Continua a farlo per ogni singolo blocco di donatori. Questo sarà nel TMA. Quando il primo set di 60 blocchi donatori è stato completato, scaricali e caricali in altri 60 blocchi.
Continuare il processo fino a quando tutti i blocchi donatori sono allineati. Dopo aver prelevato circa 500 nuclei, pulire il trapano e lo strumento di punzonatura si sfilerà. Una volta completate le matrici, esportare il progetto.
Un foglio di calcolo con i dati del progetto si troverà nella cartella di esportazione. Mostra la posizione di ciascun campione all'interno di ciascun blocco TMA. Quindi salva le immagini del blocco donatore con annotazioni sovrapposte come file JPEG nella cartella di esportazione.
Questo completa il processo di generazione del blocco TMA. Questo layout TMA mostra sei blocchi NG TMA che sono stati costruiti in due copie per 12 blocchi finali per riempire l'array. Ogni blocco tumorale conteneva 402 macchie di tessuto e ogni blocco di tessuto normale conteneva 268 macchie.

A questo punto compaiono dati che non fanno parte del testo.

import Summits.QuantumFields.BalabanUV.T4Continuum.Support.NE7FlatGradientLetterBlockDiv
import HarnessLib

/-!
# NE7FlatSupLetterCubeDivForm — THE FLAT SUP LETTER WITH A DIVERGENCE-FORM SOURCE ON A CUBE: for a bond field `Z` vanishing off `cube c R` with `‖curl₁ Z‖ ≤ B`,
# `flatDiv Z = flatDiv g + s` (`g` a 1-form off `cube c (R+1)`, `‖g‖ ≤ Gb`, `‖s‖ ≤ S′`): **`‖Z x κ‖ ≤ C·(R+1)·(B + S′) + C′·(1 + log(R+1))·Gb`** (`sup_letter_cube_divForm`)

Cell `pub-balaban`, rung (B)+1 sub-cell t4; row-NE7b owner lineage `b2b-balaban-t4-ne7b-p1` (gen 155).  **INTERFACE REQUEST NE7→NE7b, stub (S-h) PART (b)** of t4-ne7-p1 g108
([NE7P1-G108-INBOX-3]: «THE FLAT SUP LETTER WITH A DIVERGENCE-FORM SOURCE (your `gradient_letter_cube_blockDiv` ONE DERIVATIVE DOWN)», signature as printed there) — the flat input of the
road's route to [Balaban1985Variational] Thm 1 (10) TYPE up to a logarithm: in a comb gauge every component `f = B_{μν}` of the curvature solves `Δf = flatDiv q + r`, and with the cutoff
`χ` of `cube x₀ R` the 1-form `Z := ∇^{flat}(χf)` has `curl Z = 0`, `flatDiv Z = Δ(χf) = flatDiv g + s` (`g := χ•q + 2f•∇χ`, `s := χr − ∇χ·q − fΔχ`); THIS letter then bounds `Z = ∇(χf)`.
MECHANISM (gen 154's, one derivative down).  Green representation of the real functional `f∘Z_κ` on `cube c (R+3)` (`PoissonInterior.green_rep`); `−ΔZ_κ = Σ_ν[curl(y;ν,κ) −
curl(y−e_ν;ν,κ)] + [flatDiv Z(y+e_κ) − flatDiv Z(y)]` (`NE7FlatGradientLetterCompact.lapVec_eq_curl_div`); every term is a lattice DERIVATIVE of data, moved onto `G₀` by one
`sum_shift`: the curl and `s` parts meet `|∇G₀| ≤ C₁nrm^{1−d}` over the cube (`≤ C(R+1)`, `sum_cube_inv_nrm_sub_le`), the `flatDiv g` part is moved once more onto `∇∇G₀`
(`G₀_diff2_bound`, `≤ C₂nrm^{−d}`) over the logarithmic sum (`NE7FlatGradientLetterBlockDiv.sum_cube_inv_nrm_pow_d_le`, `one_add_posLog_le`); `s` vanishes off `cube c (R+2)`
automatically (`= flatDiv Z − flatDiv g` there).
WHAT ([folklore]; 0 def, 0 sorry).  §1 shift∕support bookkeeping and the logarithmic row sum seen from a point of the cube; §2 **`sup_letter_cube_divForm`** (`d ≥ 3`, EXACTLY the
requested signature: `∃ C C′ ≥ 0`, `∀ c R Z` off `cube c R`, `∀ B ≥ 0` bounding `‖curlAt 1 Z z μ ν‖` (`μ ≠ ν`), `∀ g` off `cube c (R+1)` with `‖g x λ‖ ≤ Gb`, `∀ s` with `‖s x‖ ≤ S′`,
`flatDiv Z = flatDiv g + s` ⟹ `∀ x κ, ‖Z x κ‖ ≤ C·(R+1)·(B + S′) + C′·(1 + Real.log (R+1))·Gb`).  The interior (cutoff-inside) scalar form of the same estimate is this lineage's
`NE7FlatInteriorGradientDivForm.interior_gradient_divForm`.
HONEST FRAMING (page 1): flat `ℤ^d` potential theory, [folklore]; constants inherit lit1's existential Green-function constants; nothing of Bałaban's asserted; the covariant assembly
(S-h)(c) and (10) TYPE are NOT proved here; NE3∕NE7 NOT proved; row NE7b NOT PRINTED ∕ NOT PROVED; spine count = dagwriter's call; finite T⁴ rung (B)+1 — NOT infinite volume, NOT mass
gap, NOT BetaPertH, NOT Clay.
-/

set_option autoImplicit false

open scoped BigOperators Matrix.Norms.L2Operator
open Finset

namespace Summit.QuantumFields.BalabanUV.T4Continuum.NE7FlatSupLetterCubeDivForm

open Literature.MathematicalPhysics.QuantumFieldTheory.Balaban1983to89
open B7Prop1Explicit (Site e)
open T4AveragingDeficitWall (curlAt)
open BlockAveragePushDirSplit (flat)
open NE3CoercivityScaling (flatDiv)
open NE3SmoothLiftCurl (curlAt_flat_eq)
open Literature.Probability.LatticeModels (latticeLaplacianZd latticeLaplacianZd_def)
open Beta.PoissonInterior (cube mem_cube cube_mono nrm nrm_pos G₀ G₀_diff_bound G₀_diff2_bound green_rep sum_cube_inv_nrm_pow_le sum_shift supNorm supNorm_neg
  supNorm_single_one nrm_shift_ge_half)
open NE7FlatGradientLetterCompact (lapVec_eq_curl_div curlAt_flat_diag lap_dual_apply mem_cube_succ_of_add_e sum_cube_inv_nrm_sub_le)
open NE7FlatGradientLetterBlockDiv (sum_cube_inv_nrm_pow_d_le one_add_posLog_le)

noncomputable section

variable {d : ℕ} {n : Type*} [Fintype n] [DecidableEq n]

/-! ## §1 Support bookkeeping and the logarithmic row sum seen from a point of the cube -/

omit [Fintype n] [DecidableEq n] in
/-- `x ∈ cube c R ⟹ x − e_μ ∈ cube c (R+1)` and `x + e_μ ∈ cube c (R+1)`. [folklore] -/
theorem sub_e_mem_cube_succ {c x : Site d} {R : ℕ} (h : x ∈ cube c R) (μ : Fin d) :
    x - e μ ∈ cube c (R + 1) ∧ x + e μ ∈ cube c (R + 1) :=
  ⟨Beta.PoissonInterior.sub_mem_cube_succ h (supNorm_single_one μ), Beta.PoissonInterior.add_mem_cube_succ h (supNorm_single_one μ)⟩

/-- the flat curl of a field vanishing off `cube c R` vanishes off `cube c (R+1)`. [folklore] -/
theorem curlAt_flat_eq_zero_off (Z : Site d → Fin d → Matrix n n ℂ) {c : Site d} {R : ℕ} (hZ : ∀ x, x ∉ cube c R → Z x = 0)
    {y : Site d} (hy : y ∉ cube c (R + 1)) (μ ν : Fin d) : curlAt (flat (d := d) (n := n)) Z y μ ν = 0 := by
  have h0 : Z y = 0 := hZ y fun h => hy (cube_mono (Nat.le_succ R) h)
  have h1 : Z (y + e μ) = 0 := hZ _ fun h => hy (mem_cube_succ_of_add_e h)
  have h2 : Z (y + e ν) = 0 := hZ _ fun h => hy (mem_cube_succ_of_add_e h)
  rw [curlAt_flat_eq, h0, h1, h2]; simp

Dopo che 60 blocchi donatori sono stati annotati, la causa è stata perforata. Il tempo di trasferimento del nucleo è stato di circa 12 secondi. La perdita di nucleo è stata minima e il tempo totale per un array, questo progetto è stato complessivamente di circa 24 ore.
Ciò includeva il tempo impiegato per perforare la causa per la successiva analisi molecolare Dopo il processo di N-G-T-M-A. Altri metodi, come l'immunoistochimica nella cito-ibridazione e persino colorazioni speciali, possono essere applicati a questi microarray di tessuti per rispondere ad alcune domande, come ad esempio quali geni o proteine sono espressi o addirittura alterati in diversi tessuti.
Questo protocollo delinea la costruzione e l'ottimizzazione di microarray di tessuti per la ricerca sui biomarcatori. Integra la patologia digitale e l'array automatizzato di tessuti per migliorare l'accuratezza istologica.